_SUPPLIED DATA_:
#####

/-! ### The lex-ordered wedge basis; the lines as basis vectors -/

section Basis

variable {G : Type*} [Fintype G] [DecidableEq G] [LinearOrder G]

/-- The basis `e_S` (`S ⊆ Fin n × G`, `|S| = n`, wedged in increasing lex order) of `⋀^n ℂ^{Fin n × G}`. -/
noncomputable def wedgeBasis (n : ℕ) : Basis (Set.powersetCard (Lex (Fin n × G)) n) ℂ (Hn G n) :=
  (lexBasis n).exteriorPower n

/-- `wedgeBasis n S` is the wedge of the coordinate vectors of `S` in increasing lex order. -/
theorem wedgeBasis_apply (n : ℕ) (S : Set.powersetCard (Lex (Fin n × G)) n) :
    wedgeBasis n S = exteriorPower.ιMulti ℂ n
      (fun i => coordVecOn (ofLex (Set.powersetCard.ofFinEmbEquiv.symm S i))) := by
  rw [wedgeBasis, exteriorPower.basis_apply, exteriorPower.ιMulti_family]
  congr 1
  funext i
  exact lexBasis_apply n _

/-- **The line is a basis vector, with sign `+1`**: `e_{lineSet n σ} = line n σ`. -/
theorem wedgeBasis_lineSet (n : ℕ) (σ : G) : wedgeBasis n (lineSet n σ) = line n σ := by
  rw [wedgeBasis_apply, line, coordWedgeOn, ofFinEmbEquiv_symm_lineSet]
  rfl

end Basis

end HodgeRepro.Night3.GSetModel
import Summits.QuantumFields.YangMills.Theorems.IR.AfPincerUcSharpLanesTolerance
import Literature.MathematicalPhysics.QuantumLattice.BalabanRGHaarIterates
import HarnessLib

/-!
# Crux `IR` (stmt-QuantumFields-19354), line `af-pincer-Uc`: the SHORT-CHAIN class `TypChain` IS insertion tolerant
# (owner R109 (3), kernel check commissioned from the LEAD ym-lead-19354-af-pincer g2) — cell-local, measurable, calibrated

Helper module for item `stmt-QuantumFields-19354` (`--supports … --as helper`; it closes nothing).  Owner R109 made
`SharpLanes.InsertionTolerant ρ w θ R ℓ₀ Typ` (p536427) the typed reading OF RECORD of the supplier obligation R107(b) and commissioned
kernel checks of the candidate classes.  This file types the class of the crux-ideate seat ym-cruxidea-19354-nsc (card
`nsc-revelation-engine-weak-gkr` r2, HOME `Sketch-g2-reveal.lean` §B) over tree objects and PROVES it passes.
* §1 `supNormZ4` (`ℓ∞` norm on `ℤ⁴`; body verbatim = `NonSimplyConnectedLatticeGap.Sketch.siteSupNorm`, re-declared because that module
  imports the `ConvexGribovBody` theses, outside this helper's cone) + triangle inequality, symmetry.
* §2 `HasBadChainAmong ρ θ Pl ℓ U` (plaquettes of `Pl`, all `θ`-bad: `θ ≤ plaqAction`, i.e. the tree's `IsBadPlaquette`; steps `≤ 2` in `ℓ∞`;
  extent `≥ ℓ`); `TypChain ρ θ w ℓ₀ c := {U | ¬ HasBadChainAmong ρ θ (cellPlaqs w c) ℓ₀ U}` (cruxidea-nsc's class, `innerPlaq = cellPlaqs`).
* §3 `typChain_dependsOn`, `measurableSet_typChain`, `typLocal_typChain`; `one_mem_typChain`; monotonicity.
* §4 loop erasure `exists_injective_chain` (adapted from the NSC route's private lemma of the same name,
  `Theorems/ConvexGribovBodyNonSimplyConnectedLatticeGapStubLongBadChainsRareOfChessboard`).
* §5 **`insertionTolerant_typChain` (PROVED)**: `θg < θb`, `R ≥ 3`, `60·ℓ₁ ≤ ℓ₀` ⇒ `InsertionTolerant ρ w θg R ℓ₁ (TypChain ρ θb w ℓ₀)`.
  Proof: in a `θb`-bad chain of `V` (= `U` off `P`, `#P ≤ ℓ₁`) a plaquette not touching `P` has its `U`-action; one within a chain step of a
  `P`-touching plaquette lies in the `θg`-clean guard, so it is bad only if it touches `P`; hence no chain plaquette touches `P` (chain bad in
  `U ∈ TypChain`: impossible) or all do, and then loop erasure gives an injective chain among the `≤ 30·#P` plaquettes touching `P`
  (`card_plaquettesTouching_le`), of extent `≤ 2(30ℓ₁ − 1) < 60ℓ₁ ≤ ℓ₀`.  (`60` = crude count `30` × step `2`; the true count `6` would give `12`.)
NOT done here: clause (ii)/(iii) rarity of `TypChain` at the sharp mesh (kernel-uniform Peierls on long bad chains; R109 (4): `ℓ₀ ≥ 6` at
`b ≍ ξ`) and clause (i) for collars carrying short chains (R107 (c)) — the open content.
HONEST FRAMING: a typed class and one combinatorial lemma around ONE open stub of a CONDITIONAL chain (Track A 0/28 UV); nothing of
weak-coupling mixing or a gap; not Clay.  No `sorry`; axioms ⊆ {propext, Classical.choice, Quot.sound}.
-/

set_option autoImplicit false

noncomputable section

open MeasureTheory
open Literature.MathematicalPhysics.QuantumFieldTheory hiding ZdEdge
open Literature.MathematicalPhysics.QuantumLattice
open Literature.Probability.LatticeModels (Site)
open Summit.QuantumFields.YangMills.Cruxes.IR.Tempered (cellEdges)
open Summit.QuantumFields.YangMills.Theorems.OddTorusChessboard (cellPlaqs plaqAction plaqAction_congr plaqAction_one
  measurable_plaqAction plaquetteEdges_subset_of_mem_cellPlaqs)

namespace Summit.QuantumFields.YangMills.Cruxes.IR.AfPincerUc.SharpLanes

open Summit.QuantumFields.YangMills.Cruxes.IR.AfPincerUc

/-! ## §1 The `ℓ∞` norm on `ℤ⁴` -/
section SupNorm

/-- `‖x‖∞ = maxᵢ |xᵢ|` of a site of `ℤ⁴`, as a natural number (body verbatim = `NonSimplyConnectedLatticeGap.Sketch.siteSupNorm`;
re-declared to stay inside this helper's import cone). -/
def supNormZ4 (x : Site 4) : ℕ := Finset.univ.sup fun i => (x i).natAbs

/-- Each coordinate is bounded by the sup-norm. -/
theorem natAbs_apply_le_supNormZ4 (x : Site 4) (i : Fin 4) : (x i).natAbs ≤ supNormZ4 x :=
  Finset.le_sup (f := fun j => (x j).natAbs) (Finset.mem_univ i)

/-- `‖x‖∞ ≤ n` iff every coordinate is at most `n` in absolute value. -/
theorem supNormZ4_le_iff {x : Site 4} {n : ℕ} : supNormZ4 x ≤ n ↔ ∀ i, (x i).natAbs ≤ n := by
  simp [supNormZ4, Finset.sup_le_iff]

/-- Integer form: `‖x − y‖∞ ≤ n` iff `|xᵢ − yᵢ| ≤ n` for all `i`. -/
theorem supNormZ4_sub_le_iff_abs {x y : Site 4} {n : ℕ} : supNormZ4 (x - y) ≤ n ↔ ∀ i, |x i - y i| ≤ (n : ℤ) := by
  rw [supNormZ4_le_iff]
  refine forall_congr' fun i => ?_
  rw [Pi.sub_apply, ← Int.ofNat_le, Int.natCast_natAbs]

/-- Triangle inequality for the sup-distance. -/
theorem supNormZ4_sub_le (x y z : Site 4) : supNormZ4 (x - z) ≤ supNormZ4 (x - y) + supNormZ4 (y - z) := by
  rw [supNormZ4_le_iff]
  intro i
  have e : (x - z) i = (x - y) i + (y - z) i := by simp
  rw [e]
  exact (Int.natAbs_add_le _ _).trans
    (add_le_add (natAbs_apply_le_supNormZ4 (x - y) i) (natAbs_apply_le_supNormZ4 (y - z) i))

/-- Symmetry of the sup-distance. -/
theorem supNormZ4_sub_comm (x y : Site 4) : supNormZ4 (x - y) = supNormZ4 (y - x) := by
  unfold supNormZ4
  congr 1
  funext i
  rw [Pi.sub_apply, Pi.sub_apply, ← Int.natAbs_neg, neg_sub]

end SupNorm

/-! ## §2 Bad chains among a plaquette set; the short-chain class of a cell -/
section Chains

variable {G : Type} [Group G] {N : ℕ} (ρ : G →* Matrix (Fin N) (Fin N) ℂ)

/-- **A `θ`-bad chain of extent `≥ ℓ` among the plaquettes of `Pl`** in the configuration `U`: plaquettes `c 0, …, c k ∈ Pl`, all
`θ`-bad (`θ ≤ plaqAction ρ (c i) U`, i.e. `Re tr ρ(U_{c i}) ≤ N − θ`), consecutive base points within `ℓ∞`-distance `2`, end-to-end
`ℓ∞`-distance `≥ ℓ` (cruxidea-nsc `HasBadChainAmong`, with `IsBadPlaquette ρ θ U p ↔ θ ≤ plaqAction ρ p U`). -/
def HasBadChainAmong (θ : ℝ) (Pl : Set (ZdPlaquette 4)) (ℓ : ℕ) (U : LGConfig 4 G) : Prop :=
  ∃ (k : ℕ) (c : Fin (k + 1) → ZdPlaquette 4), (∀ i, c i ∈ Pl) ∧ (∀ i, θ ≤ plaqAction ρ (c i) U) ∧
    (∀ i : Fin k, supNormZ4 ((c i.castSucc).1 - (c i.succ).1) ≤ 2) ∧
      ℓ ≤ supNormZ4 ((c 0).1 - (c (Fin.last k)).1)

/-- **`TypChain` — the SHORT-CHAIN class of the cell `c` of the frame `w`** (cruxidea-nsc, R107/R109): NO `θ`-bad chain of extent `≥ ℓ₀`
among the plaquettes FULLY INSIDE the cell (`cellPlaqs w c`: base point and both shifted corners are cell sites).  Configurations with
any number of isolated short bad chains belong to it. -/
def TypChain (θ : ℝ) (w : Fin 4 → ℤ → ℤ) (ℓ₀ : ℕ) (c : Fin 4 → ℤ) : Set (LGConfig 4 G) :=
  {U | ¬ HasBadChainAmong ρ θ (↑(cellPlaqs w c) : Set (ZdPlaquette 4)) ℓ₀ U}

variable {ρ}

/-- Chains are monotone in the threshold (downward) and the extent (downward). -/
theorem HasBadChainAmong.mono {θ θ' : ℝ} {Pl : Set (ZdPlaquette 4)} {ℓ ℓ' : ℕ} {U : LGConfig 4 G}
    (h : HasBadChainAmong ρ θ Pl ℓ U) (hθ : θ' ≤ θ) (hℓ : ℓ' ≤ ℓ) : HasBadChainAmong ρ θ' Pl ℓ' U := by
  obtain ⟨k, c, hin, hbad, hstep, hext⟩ := h
  exact ⟨k, c, hin, fun i => hθ.trans (hbad i), hstep, hℓ.trans hext⟩

/-- A chain all of whose plaquettes have the same action in `U` and `V` transfers from `U` to `V`. -/
theorem HasBadChainAmong.congr {θ : ℝ} {Pl : Set (ZdPlaquette 4)} {ℓ : ℕ} {U V : LGConfig 4 G}
    (h : HasBadChainAmong ρ θ Pl ℓ U) (hUV : ∀ q ∈ Pl, plaqAction ρ q U = plaqAction ρ q V) :
    HasBadChainAmong ρ θ Pl ℓ V := by
  obtain ⟨k, c, hin, hbad, hstep, hext⟩ := h
  exact ⟨k, c, hin, fun i => by rw [← hUV _ (hin i)]; exact hbad i, hstep, hext⟩

/-- `TypChain` is monotone: a larger tolerated extent or a larger badness threshold gives a larger class. -/
theorem typChain_mono {θ θ' : ℝ} {w : Fin 4 → ℤ → ℤ} {ℓ₀ ℓ₀' : ℕ} {c : Fin 4 → ℤ} (hθ : θ ≤ θ') (hℓ : ℓ₀ ≤ ℓ₀') :
    TypChain ρ θ w ℓ₀ c ⊆ TypChain ρ θ' w ℓ₀' c :=
  fun _ hU h => hU (h.mono hθ hℓ)

end Chains

/-! ## §3 Cell-locality, measurability (`TypLocal`), calibration -/
section Bookkeeping

variable {G : Type} [Group G] {N : ℕ} (ρ : G →* Matrix (Fin N) (Fin N) ℂ)

/-- **`TypChain` is cell-local**: membership is read off the cell's own edges (every plaquette of `cellPlaqs w c` has its four
edges in `cellEdges w c`). -/
theorem typChain_dependsOn (θ : ℝ) (w : Fin 4 → ℤ → ℤ) (ℓ₀ : ℕ) (c : Fin 4 → ℤ) :
    DependsOn (fun σ : LGConfig 4 G => σ ∈ TypChain ρ θ w ℓ₀ c) ↑(cellEdges w c) := by
  intro U V hUV
  have hq : ∀ q ∈ (↑(cellPlaqs w c) : Set (ZdPlaquette 4)), plaqAction ρ q U = plaqAction ρ q V := by
    intro q hq
    exact plaqAction_congr ρ q fun e he =>
      hUV e (Finset.mem_coe.2 (plaquetteEdges_subset_of_mem_cellPlaqs (Finset.mem_coe.1 hq) he))
  simp only [TypChain, Set.mem_setOf_eq]
  exact propext ⟨fun hU hV => hU (hV.congr fun q hq' => (hq q hq').symm), fun hV hU => hV (hU.congr hq)⟩

variable [TopologicalSpace G] [IsTopologicalGroup G] [MeasurableSpace G] [BorelSpace G] [SecondCountableTopology G]

/-- **`TypChain` is measurable** (for continuous `ρ`): its complement is a countable union, over chain shapes, of finite
intersections of the closed events `θ ≤ plaqAction ρ q ·`. -/
theorem measurableSet_typChain (hρ : Continuous ρ) (θ : ℝ) (w : Fin 4 → ℤ → ℤ) (ℓ₀ : ℕ) (c : Fin 4 → ℤ) :
    MeasurableSet (TypChain ρ θ w ℓ₀ c) := by
  classical
  have hrepr : TypChain ρ θ w ℓ₀ c =
      (⋃ (k : ℕ), ⋃ (ch : Fin (k + 1) → ZdPlaquette 4),
        {U : LGConfig 4 G | (∀ i, ch i ∈ (↑(cellPlaqs w c) : Set (ZdPlaquette 4))) ∧ (∀ i, θ ≤ plaqAction ρ (ch i) U) ∧
          (∀ i : Fin k, supNormZ4 ((ch i.castSucc).1 - (ch i.succ).1) ≤ 2) ∧
            ℓ₀ ≤ supNormZ4 ((ch 0).1 - (ch (Fin.last k)).1)})ᶜ := by
    ext U
    simp only [TypChain, HasBadChainAmong, Set.mem_setOf_eq, Set.mem_compl_iff, Set.mem_iUnion, not_exists]
  rw [hrepr]
  refine MeasurableSet.compl (MeasurableSet.iUnion fun k => MeasurableSet.iUnion fun ch => ?_)
  by_cases hA : (∀ i, ch i ∈ (↑(cellPlaqs w c) : Set (ZdPlaquette 4))) ∧
      (∀ i : Fin k, supNormZ4 ((ch i.castSucc).1 - (ch i.succ).1) ≤ 2) ∧ ℓ₀ ≤ supNormZ4 ((ch 0).1 - (ch (Fin.last k)).1)
  · have hset : {U : LGConfig 4 G | (∀ i, ch i ∈ (↑(cellPlaqs w c) : Set (ZdPlaquette 4))) ∧
        (∀ i, θ ≤ plaqAction ρ (ch i) U) ∧ (∀ i : Fin k, supNormZ4 ((ch i.castSucc).1 - (ch i.succ).1) ≤ 2) ∧
          ℓ₀ ≤ supNormZ4 ((ch 0).1 - (ch (Fin.last k)).1)} = ⋂ i, {U | θ ≤ plaqAction ρ (ch i) U} := by
      ext U
      simp [hA]
    rw [hset]
    exact MeasurableSet.iInter fun i => measurableSet_le measurable_const (measurable_plaqAction ρ hρ _)
  · have hset : {U : LGConfig 4 G | (∀ i, ch i ∈ (↑(cellPlaqs w c) : Set (ZdPlaquette 4))) ∧
        (∀ i, θ ≤ plaqAction ρ (ch i) U) ∧ (∀ i : Fin k, supNormZ4 ((ch i.castSucc).1 - (ch i.succ).1) ≤ 2) ∧
          ℓ₀ ≤ supNormZ4 ((ch 0).1 - (ch (Fin.last k)).1)} = ∅ := by
      ext U
      simp only [Set.mem_setOf_eq, Set.mem_empty_iff_false, iff_false]
      rintro ⟨h1, -, h3, h4⟩
      exact hA ⟨h1, h3, h4⟩
    rw [hset]
    exact MeasurableSet.empty
import Summits.MatrixMultiplication.OmegaCensus.STPPVosperSlackOneCoverStepsE

/-!
# ω-census (abelian STPP census): the slack-1 `a = 2` cover+words law over ANY sound block enumerator (kernel)

HONEST FRAMING (pub-omega census; verbatim): lottery ticket; floor = certified bounds/negative ranges.
Census STRUCTURE (seat pub-omega-stpp-1 gen 32, 2026-08-28), family (b2).  Seat stpp-2 gen 25's law `no_isSTPP_of_slack_one_coverW2_prime_a2`
(`STPPVosperSlackOneCoverLawA2Wd.lean`) VERBATIM — same cases (γ: `Y°` an `L`-progression, `Z°` a `(z+1)`-progression minus one term; α₂: `Y°` two runs,
`Z°` a `z`-run, hypothesis in spec form with the disjointness premise; β: `Y°` an `L`-progression, `Z°` the `z`-run or the `(z−1)`-run plus one point), same
tables, same proof — with ONE change: every escape `coverSearchW … = false` becomes `existsCoverW p YL ZL (sizes.map fun s => bd YL ZL s.1 s.2.1 s.2.2) [] [] [] = false`
for an ARBITRARY sound block enumerator `bd` (`BlockEnumSound p bd`; extraction `existsCoverW_both_of_isSTPP_enum`), so that kill files may pick the enumerator —
e.g. the pruned one-pass `blockDiffsWP`, which decides the K1 `{(1,1,2),(2,2,3),(3,4,2)²} @ ℤ₆₁` configurations in ≈ 10 s each where the two-stage search exceeds
the `decide` budget.  New obligations: only the duplicate-freeness of the value lists (`STPPVosperSlackOneCoverStepsE.lean`).  `hHR` is a tree theorem
(`hamidouneRodsethInverseTheorem_holds`); kills are unconditional.  Nothing here is progress on `ω`.  Refs: CKSU 2005 Def. 5.1; Vosper 1956; H–R 2000.
-/

open Finset
open scoped Pointwise

namespace Summit.MatrixMultiplication.OmegaCensus.CubeNB

open Literature.Computability.AlgebraicComplexity
open Literature.Combinatorics.Additive
open Summit.MatrixMultiplication.OmegaCensus.STPPKneser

#####

Both the line containing "re-declared to stay" and the line containing "Finset.le_sup (f := fun" belong in the answer. Print them and every line above that falls between them exactly, and no others.

re-declared to stay inside this helper's import cone). -/
def supNormZ4 (x : Site 4) : ℕ := Finset.univ.sup fun i => (x i).natAbs

/-- Each coordinate is bounded by the sup-norm. -/
theorem natAbs_apply_le_supNormZ4 (x : Site 4) (i : Fin 4) : (x i).natAbs ≤ supNormZ4 x :=
  Finset.le_sup (f := fun j => (x j).natAbs) (Finset.mem_univ i)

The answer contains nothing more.